import Summits.Ventures.GridStability.Lyapunov.RelativeLffNonUniformRefT
import HarnessLib

/-!
# GridStability/Lyapunov/RelativeLffNonUniformCert — generic NON-UNIFORM-damping LFF closed form,
# part 3: `Q ≻ 0`, a coercivity margin, and THE SOLVER-FREE CERTIFICATE for every lossless classical
# model with positive per-machine damping (any number of machines)

Venture GRIDFUSION, LFF lane, lead RULING R-LFF-NU-ROW (2026-08-27T06:44:49Z «generic statement
pending» — this file states it); seat gridfusion-lyap-1 (g5); namespace
`Summit.Ventures.GridStability.Lyapunov.RelativeLffNU`. Parts 1–2: `RelativeLffNonUniform.lean`
(p522397: faces of (QKH) exact, `closedFormCert` from `X ⪰ 0` and `Q − ε1 ⪰ 0`),
`RelativeLffNonUniformRefT.lean` (`T = refT`: Sherman–Morrison `Ñ⁻¹`, `refTᵀÑ⁻¹refT = D − uuᵀ/ΣD`,
`X ⪰ 0` from the scalar test `h(M_i/D_i + τ) ≤ c′`, `τ²ΣD ≥ ΣM²/D`).

§7 `exists_posSemidef_sub_smul_one` — a real symmetric matrix with positive quadratic form off `0` has
a margin `Q − ε·1 ⪰ 0`, `ε > 0` (minimum on the compact set `{Σx_i² = 1}`); §8 `QOf_refT_quadForm` /
`QOf_refT_pos` — the closed-form `Q`, square completed:
`xᵀQx = c′ΣM_iω_i² − h·zᵀÑ⁻¹z + h·(σ + z)ᵀÑ⁻¹(σ + z)`, `z = T·Λ⁻¹ω`, with `zᵀÑ⁻¹z ≤ Σ M_i²ω_i²/D_i` (§4)
and `Ñ⁻¹ ⪰ (D_0/ΣD)·diag(D′) ≻ 0` (`NinvD_quadForm_ge`), so **`Q ≻ 0` whenever `h·M_i/D_i < c′`**;
§9 **`exists_closedFormCert`: for machines `0..n`, ANY positive `M_i`, `D_i` (no uniform-damping
hypothesis), positive channel weights `w`, any line matrix `E`, equilibrium line angles `δ*`, and
scalars `c′, h, τ > 0` with `Σ M_i²/D_i ≤ τ²·ΣD` and `h·(M_i/D_i + τ) ≤ c′` for every `i`, the closed
form `(Q, K = c′w, H = hw)` IS a member of Vu–Turitsyn's Lyapunov-functions family
[cite: VuTuritsyn2016, §III eq. (QKH)] on Pai's machine-reference system
`machineReference (D/M) refT (M⁻¹refTᵀEᵀW) E δ*` [cite: Pai1981, §3.6.3 eq. (3.45)]** — the LFF tier's
«uniform damping only» restriction (memo §3) is lifted for EVERY `n`, solver-free. The certified
region / synchronisation sentence is then lit-6's `machineReference_well_subset_regionOfAttraction_of_gapQ`
(instances: rank-one facts + level by `decide`, as `WSCC9LffNonUniformRoa` p505678).

THREE COLUMNS. CERTIFIED (kernel): the theorem schema above about the MODEL CLASS = lossless
network-reduced classical multimachine model, per-machine damping `D_i > 0` (MV-2L; NO MV-λ), Pai's
machine-reference coordinates; CLASS = Vu–Turitsyn certificates. VALIDATED: nothing (no SDP, no
solver anywhere). No sentence of this file says that any grid is stable. No definitions, no named
fact; standard axioms.
-/

noncomputable section

open Real Set Filter Matrix Finset
open Literature.MathematicalPhysics.PowerSystems
open Literature.MathematicalPhysics.PowerSystems.LyapunovFunctionFamily
open InternalNode (refT)

namespace Summit.Ventures.GridStability.Lyapunov.RelativeLffNU

variable {n : ℕ}

/-- A real matrix with `Pᵀ = P` and a non-negative quadratic form is positive semidefinite
(plumbing). -/
private theorem posSemidef_of_transpose_of_nonneg'' {m : Type*} [Fintype m] {P : Matrix m m ℝ}
    (hsymm : Pᵀ = P) (h : ∀ x : m → ℝ, 0 ≤ x ⬝ᵥ (P *ᵥ x)) : P.PosSemidef := by
  refine Matrix.PosSemidef.of_dotProduct_mulVec_nonneg ?_ fun x => ?_
  · rw [Matrix.IsHermitian, Matrix.conjTranspose_eq_transpose_of_trivial]
    exact hsymm
  · rw [star_trivial]
    exact h x

/-! ### §7 Coercivity: a positive definite quadratic form has a margin `Q − ε1 ⪰ 0` -/

/-- **From positive definiteness to a coercivity margin** (compactness of the unit sphere): a real
symmetric matrix whose quadratic form is positive off the origin satisfies `Q − ε·1 ⪰ 0` for some
`ε > 0` (`ε` = the minimum of the form on `{Σ x_i² = 1}`). -/
theorem exists_posSemidef_sub_smul_one {m : Type*} [Fintype m] [DecidableEq m] {Q : Matrix m m ℝ}
    (hQt : Qᵀ = Q) (hpos : ∀ x : m → ℝ, x ≠ 0 → 0 < x ⬝ᵥ (Q *ᵥ x)) :
    ∃ ε : ℝ, 0 < ε ∧ (Q - ε • (1 : Matrix m m ℝ)).PosSemidef := by
  -- the form and the «sphere» `K = {Σ x_i² = 1}`
  set f : (m → ℝ) → ℝ := fun x => x ⬝ᵥ (Q *ᵥ x) with hf
  have hfc : Continuous f := by
    have : f = fun x => ∑ i, x i * ∑ j, Q i j * x j := by
      funext x; simp [hf, dotProduct, Matrix.mulVec]
    rw [this]; fun_prop
  have hscale : ∀ (r : ℝ) (x : m → ℝ), f (r • x) = r ^ 2 * f x := by
    intro r x
    simp only [hf, Matrix.mulVec_smul, dotProduct_smul, smul_dotProduct, smul_eq_mul]
    ring
  set K : Set (m → ℝ) := {x | ∑ i, x i ^ 2 = 1} with hK
  have hKc : IsCompact K := by
    refine Metric.isCompact_of_isClosed_isBounded ?_ ?_
    · exact isClosed_eq (by fun_prop) continuous_const
    · refine (Metric.isBounded_closedBall (x := (0 : m → ℝ)) (r := 1)).subset fun x hx => ?_
      rw [mem_closedBall_zero_iff, pi_norm_le_iff_of_nonneg zero_le_one]
      intro i
      rw [Real.norm_eq_abs, ← sq_le_one_iff_abs_le_one]
      have hx' : ∑ j, x j ^ 2 = 1 := hx
      rw [← hx']
      exact Finset.single_le_sum (fun j _ => sq_nonneg (x j)) (Finset.mem_univ i)
  -- the key lower bound `ε·Σx² ≤ f x`
  have key : ∃ ε : ℝ, 0 < ε ∧ ∀ x : m → ℝ, ε * ∑ i, x i ^ 2 ≤ f x := by
    by_cases hKne : K.Nonempty
    · obtain ⟨x₀, hx₀K, hmin⟩ := hKc.exists_isMinOn hKne hfc.continuousOn
      have hx₀ : x₀ ≠ 0 := by
        intro h0
        have : ∑ i, x₀ i ^ 2 = 1 := hx₀K
        simp [h0] at this
      refine ⟨f x₀, hpos x₀ hx₀, fun x => ?_⟩
      by_cases hx : ∑ i, x i ^ 2 = 0
      · have hx0 : x = 0 := by
          funext i
          have := (Finset.sum_eq_zero_iff_of_nonneg fun j _ => sq_nonneg (x j)).1 hx i (Finset.mem_univ i)
          exact pow_eq_zero_iff two_ne_zero |>.1 this
        subst hx0
        simp [hf]
      · have hr : 0 < ∑ i, x i ^ 2 :=
          lt_of_le_of_ne (Finset.sum_nonneg fun j _ => sq_nonneg (x j)) (Ne.symm hx)
        set r : ℝ := Real.sqrt (∑ i, x i ^ 2) with hr'
        have hr0 : 0 < r := Real.sqrt_pos.2 hr
        have hrr : r ^ 2 = ∑ i, x i ^ 2 := Real.sq_sqrt hr.le
        have hyK : r⁻¹ • x ∈ K := by
          show ∑ i, (r⁻¹ • x) i ^ 2 = 1
          simp only [Pi.smul_apply, smul_eq_mul, mul_pow, ← Finset.mul_sum, ← hrr]
          field_simp
        have h1 : f x₀ ≤ f (r⁻¹ • x) := hmin hyK
        rw [hscale] at h1
        have h2 : f x₀ * r ^ 2 ≤ r⁻¹ ^ 2 * f x * r ^ 2 := mul_le_mul_of_nonneg_right h1 (sq_nonneg _)
        have h3 : r⁻¹ ^ 2 * f x * r ^ 2 = f x := by field_simp
        rw [h3, hrr] at h2
        exact h2
    · refine ⟨1, one_pos, fun x => ?_⟩
      -- `K = ∅` forces `m` empty, so every `x = 0`
      have hx0 : ∀ i : m, False := fun i => hKne ⟨fun j => if j = i then 1 else 0, by
        show ∑ j, (fun j => if j = i then (1 : ℝ) else 0) j ^ 2 = 1
        simp [Finset.sum_ite_eq']⟩
      have : x = 0 := funext fun i => (hx0 i).elim
      subst this; simp [hf]
  obtain ⟨ε, hε, hεf⟩ := key
  refine ⟨ε, hε, posSemidef_of_transpose_of_nonneg'' ?_ fun x => ?_⟩
  · rw [Matrix.transpose_sub, Matrix.transpose_smul, Matrix.transpose_one, hQt]
  · have e : ∑ i, x i ^ 2 = x ⬝ᵥ x := by simp [dotProduct, pow_two]
    have hx : x ⬝ᵥ ((Q - ε • (1 : Matrix m m ℝ)) *ᵥ x) = f x - ε * ∑ i, x i ^ 2 := by
      simp only [hf]
      rw [e, Matrix.sub_mulVec, dotProduct_sub, Matrix.smul_mulVec, Matrix.one_mulVec, dotProduct_smul,
        smul_eq_mul]
    rw [hx]
    linarith [hεf x]

/-! ### §8 The closed-form `Q` is positive definite when `h·M_i/D_i < c′` -/

/-- `z ⬝ Sum.elim a b = z∘inl ⬝ a + z∘inr ⬝ b` (plumbing). -/
private theorem dotProduct_sumElim' {m k : Type*} [Fintype m] [Fintype k] (z : m ⊕ k → ℝ)
    (a : m → ℝ) (b : k → ℝ) :
    z ⬝ᵥ Sum.elim a b = (z ∘ Sum.inl) ⬝ᵥ a + (z ∘ Sum.inr) ⬝ᵥ b := by
  simp [dotProduct, Fintype.sum_sum_type]

/-- `(abᵀ)·v = (b·v)·a` (plumbing). -/
private theorem vecMulVec_mulVec' {m k : Type*} [Fintype k] (a : m → ℝ) (b : k → ℝ)
    (v : k → ℝ) : Matrix.vecMulVec a b *ᵥ v = (b ⬝ᵥ v) • a := by
  funext i
  simp only [Matrix.mulVec, dotProduct, Matrix.vecMulVec_apply, Pi.smul_apply, smul_eq_mul]
  rw [mul_comm, Finset.mul_sum]
  exact Finset.sum_congr rfl fun j _ => by ring

/-- `diag(v)·w` as a function (plumbing). -/
private theorem diagonal_mulVec' {m : Type*} [Fintype m] [DecidableEq m] (v w : m → ℝ) :
    Matrix.diagonal v *ᵥ w = fun i => v i * w i :=
  funext fun i => Matrix.mulVec_diagonal v w i

/-- `vᵀ·diag(D)·v = Σ D_iv_i²` (plumbing). -/
private theorem dotProduct_diagonal_mulVec' {m : Type*} [Fintype m] [DecidableEq m] (D v : m → ℝ) :
    v ⬝ᵥ (Matrix.diagonal D *ᵥ v) = ∑ i, D i * v i ^ 2 := by
  simp only [dotProduct, diagonal_mulVec']
  exact Finset.sum_congr rfl fun i _ => by ring

/-- For a symmetric real matrix, `a ⬝ N b = b ⬝ N a` (plumbing). -/
private theorem dotProduct_mulVec_comm' {m : Type*} [Fintype m] {N : Matrix m m ℝ} (hN : Nᵀ = N)
    (a b : m → ℝ) : a ⬝ᵥ (N *ᵥ b) = b ⬝ᵥ (N *ᵥ a) := by
  rw [Matrix.dotProduct_mulVec, ← Matrix.mulVec_transpose, hN, dotProduct_comm]

/-- **The quadratic form of `refTᵀÑ⁻¹refT`**: `(Tv)ᵀÑ⁻¹(Tv) = Σ D_iv_i² − (Σ D_iv_i)²/ΣD`. -/
theorem refT_NinvD_quadForm (D : Fin (n + 1) → ℝ) (hS : Dsum D ≠ 0) (v : Fin (n + 1) → ℝ) :
    (refT n *ᵥ v) ⬝ᵥ (NinvD D *ᵥ (refT n *ᵥ v))
      = ∑ i, D i * v i ^ 2 - 1 / Dsum D * (∑ i, D i * v i) ^ 2 := by
  rw [Matrix.mulVec_mulVec, ← Matrix.vecMul_transpose, ← Matrix.dotProduct_mulVec, Matrix.mulVec_mulVec,
    ← Matrix.mul_assoc, Matrix.mul_assoc, refT_transpose_mul_NinvD_mul_refT D hS, Matrix.sub_mulVec,
    dotProduct_sub, Matrix.smul_mulVec, vecMulVec_mulVec', dotProduct_smul, dotProduct_smul,
    dotProduct_diagonal_mulVec', dotProduct_comm v D]
  simp only [dotProduct, smul_eq_mul, pow_two]

/-- **`Ñ⁻¹` is positive definite**, quantitatively: `yᵀÑ⁻¹y ≥ (D_0/ΣD)·Σ_a D′_a y_a²`
(weighted Cauchy–Schwarz, `ΣD′ = ΣD − D_0`). -/
theorem NinvD_quadForm_ge (D : Fin (n + 1) → ℝ) (hD : ∀ i, 0 < D i) (y : Fin n → ℝ) :
    D 0 / Dsum D * ∑ a, D a.succ * y a ^ 2 ≤ y ⬝ᵥ (NinvD D *ᵥ y) := by
  have hS : 0 < Dsum D := Finset.sum_pos (fun i _ => hD i) Finset.univ_nonempty
  have hq : y ⬝ᵥ (NinvD D *ᵥ y) = ∑ a, D a.succ * y a ^ 2 - 1 / Dsum D * (∑ a, D a.succ * y a) ^ 2 := by
    rw [NinvD, Matrix.sub_mulVec, dotProduct_sub, Matrix.smul_mulVec, vecMulVec_mulVec', dotProduct_smul,
      dotProduct_smul, dotProduct_diagonal_mulVec', dotProduct_comm y]
    simp only [dotProduct, smul_eq_mul, pow_two]
  rw [hq]
  -- `(Σ D′y)² ≤ (ΣD′)(ΣD′y²)` and `ΣD′ = ΣD − D_0`
  have hcs := Finset.sum_mul_sq_le_sq_mul_sq Finset.univ (fun a : Fin n => Real.sqrt (D a.succ))
    (fun a => Real.sqrt (D a.succ) * y a)
  have e1 : ∀ a : Fin n, Real.sqrt (D a.succ) * (Real.sqrt (D a.succ) * y a) = D a.succ * y a := fun a => by
    rw [← mul_assoc, Real.mul_self_sqrt (hD a.succ).le]
  have e2 : ∀ a : Fin n, Real.sqrt (D a.succ) ^ 2 = D a.succ := fun a => Real.sq_sqrt (hD a.succ).le
  have e3 : ∀ a : Fin n, (Real.sqrt (D a.succ) * y a) ^ 2 = D a.succ * y a ^ 2 := fun a => by
    rw [mul_pow, Real.sq_sqrt (hD a.succ).le]
  simp only [e1, e2, e3] at hcs
  have hP : 0 ≤ ∑ a, D a.succ * y a ^ 2 := Finset.sum_nonneg fun a _ => mul_nonneg (hD a.succ).le (sq_nonneg _)
  have hsum : ∑ a : Fin n, D a.succ = Dsum D - D 0 := by rw [Dsum_eq]; ring
  rw [hsum] at hcs
  have h1 : 1 / Dsum D * (∑ a, D a.succ * y a) ^ 2 ≤ 1 / Dsum D * ((Dsum D - D 0) * ∑ a, D a.succ * y a ^ 2) :=
    mul_le_mul_of_nonneg_left hcs (by positivity)
  have e4 : D 0 / Dsum D * ∑ a, D a.succ * y a ^ 2
      = ∑ a, D a.succ * y a ^ 2 - 1 / Dsum D * ((Dsum D - D 0) * ∑ a, D a.succ * y a ^ 2) := by
    field_simp
    ring
  rw [e4]
  linarith

/-- **The quadratic form of the closed-form `Q`, square completed** (`T = refT`): with
`z = T·Λ⁻¹ω` (`Λ⁻¹ω = (M_iω_i/D_i)_i`),
`xᵀQx = c′Σ M_iω_i² − h·zᵀÑ⁻¹z + h·(σ + z)ᵀÑ⁻¹(σ + z)`. -/
theorem QOf_refT_quadForm (M D : Fin (n + 1) → ℝ) (c' h : ℝ) (x : Fin (n + 1) ⊕ Fin n → ℝ) :
    x ⬝ᵥ (QOf M D (refT n) (NinvD D) c' h *ᵥ x)
      = c' * ∑ i, M i * (x (Sum.inl i)) ^ 2
        - h * ((refT n *ᵥ fun i => M i / D i * x (Sum.inl i)) ⬝ᵥ
            (NinvD D *ᵥ (refT n *ᵥ fun i => M i / D i * x (Sum.inl i))))
        + h * (((x ∘ Sum.inr) + refT n *ᵥ fun i => M i / D i * x (Sum.inl i)) ⬝ᵥ
            (NinvD D *ᵥ ((x ∘ Sum.inr) + refT n *ᵥ fun i => M i / D i * x (Sum.inl i)))) := by
  set ω : Fin (n + 1) → ℝ := x ∘ Sum.inl with hω
  set σ : Fin n → ℝ := x ∘ Sum.inr with hσ
  set z : Fin n → ℝ := refT n *ᵥ fun i => M i / D i * x (Sum.inl i) with hz
  have hNt := NinvD_transpose D
  -- the blocks
  have hQ21 : Q₂₁ M D (refT n) (NinvD D) h *ᵥ ω = h • (NinvD D *ᵥ z) := by
    rw [Q₂₁, Matrix.smul_mulVec, ← Matrix.mulVec_mulVec, ← Matrix.mulVec_mulVec, diagonal_mulVec']
    rfl
  have h11 : ω ⬝ᵥ (Q₁₁ M c' *ᵥ ω) = c' * ∑ i, M i * (x (Sum.inl i)) ^ 2 := by
    rw [Q₁₁, Matrix.smul_mulVec, dotProduct_smul, smul_eq_mul, dotProduct_diagonal_mulVec']
    rfl
  have h12 : ω ⬝ᵥ ((Q₂₁ M D (refT n) (NinvD D) h)ᵀ *ᵥ σ) = h * (σ ⬝ᵥ (NinvD D *ᵥ z)) := by
    rw [Matrix.mulVec_transpose, dotProduct_comm, ← Matrix.dotProduct_mulVec, hQ21, dotProduct_smul,
      smul_eq_mul]
  have h21 : σ ⬝ᵥ (Q₂₁ M D (refT n) (NinvD D) h *ᵥ ω) = h * (σ ⬝ᵥ (NinvD D *ᵥ z)) := by
    rw [hQ21, dotProduct_smul, smul_eq_mul]
  have h22 : σ ⬝ᵥ (Q₂₂ (NinvD D) h *ᵥ σ) = h * (σ ⬝ᵥ (NinvD D *ᵥ σ)) := by
    rw [Q₂₂, Matrix.smul_mulVec, dotProduct_smul, smul_eq_mul]
  -- square completion
  have hsq : (σ + z) ⬝ᵥ (NinvD D *ᵥ (σ + z))
      = σ ⬝ᵥ (NinvD D *ᵥ σ) + 2 * (σ ⬝ᵥ (NinvD D *ᵥ z)) + z ⬝ᵥ (NinvD D *ᵥ z) := by
    rw [Matrix.mulVec_add, add_dotProduct, dotProduct_add, dotProduct_add,
      dotProduct_mulVec_comm' hNt z σ]
    ring
  rw [QOf, Matrix.fromBlocks_mulVec, dotProduct_sumElim', dotProduct_add, dotProduct_add, ← hω, ← hσ, h11,
    h12, h21, h22, hsq]
  ring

-- -- --

WORK REQUIRED: Output only an exact transcription of the lines above from the one with "the minimum of" up to and including the one with "have hr0 : 0".

RESULT OF THIS EXERCISE:
`ε > 0` (`ε` = the minimum of the form on `{Σ x_i² = 1}`). -/
theorem exists_posSemidef_sub_smul_one {m : Type*} [Fintype m] [DecidableEq m] {Q : Matrix m m ℝ}
    (hQt : Qᵀ = Q) (hpos : ∀ x : m → ℝ, x ≠ 0 → 0 < x ⬝ᵥ (Q *ᵥ x)) :
    ∃ ε : ℝ, 0 < ε ∧ (Q - ε • (1 : Matrix m m ℝ)).PosSemidef := by
  -- the form and the «sphere» `K = {Σ x_i² = 1}`
  set f : (m → ℝ) → ℝ := fun x => x ⬝ᵥ (Q *ᵥ x) with hf
  have hfc : Continuous f := by
    have : f = fun x => ∑ i, x i * ∑ j, Q i j * x j := by
      funext x; simp [hf, dotProduct, Matrix.mulVec]
    rw [this]; fun_prop
  have hscale : ∀ (r : ℝ) (x : m → ℝ), f (r • x) = r ^ 2 * f x := by
    intro r x
    simp only [hf, Matrix.mulVec_smul, dotProduct_smul, smul_dotProduct, smul_eq_mul]
    ring
  set K : Set (m → ℝ) := {x | ∑ i, x i ^ 2 = 1} with hK
  have hKc : IsCompact K := by
    refine Metric.isCompact_of_isClosed_isBounded ?_ ?_
    · exact isClosed_eq (by fun_prop) continuous_const
    · refine (Metric.isBounded_closedBall (x := (0 : m → ℝ)) (r := 1)).subset fun x hx => ?_
      rw [mem_closedBall_zero_iff, pi_norm_le_iff_of_nonneg zero_le_one]
      intro i
      rw [Real.norm_eq_abs, ← sq_le_one_iff_abs_le_one]
      have hx' : ∑ j, x j ^ 2 = 1 := hx
      rw [← hx']
      exact Finset.single_le_sum (fun j _ => sq_nonneg (x j)) (Finset.mem_univ i)
  -- the key lower bound `ε·Σx² ≤ f x`
  have key : ∃ ε : ℝ, 0 < ε ∧ ∀ x : m → ℝ, ε * ∑ i, x i ^ 2 ≤ f x := by
    by_cases hKne : K.Nonempty
    · obtain ⟨x₀, hx₀K, hmin⟩ := hKc.exists_isMinOn hKne hfc.continuousOn
      have hx₀ : x₀ ≠ 0 := by
        intro h0
        have : ∑ i, x₀ i ^ 2 = 1 := hx₀K
        simp [h0] at this
      refine ⟨f x₀, hpos x₀ hx₀, fun x => ?_⟩
      by_cases hx : ∑ i, x i ^ 2 = 0
      · have hx0 : x = 0 := by
          funext i
          have := (Finset.sum_eq_zero_iff_of_nonneg fun j _ => sq_nonneg (x j)).1 hx i (Finset.mem_univ i)
          exact pow_eq_zero_iff two_ne_zero |>.1 this
        subst hx0
        simp [hf]
      · have hr : 0 < ∑ i, x i ^ 2 :=
          lt_of_le_of_ne (Finset.sum_nonneg fun j _ => sq_nonneg (x j)) (Ne.symm hx)
        set r : ℝ := Real.sqrt (∑ i, x i ^ 2) with hr'
        have hr0 : 0 < r := Real.sqrt_pos.2 hr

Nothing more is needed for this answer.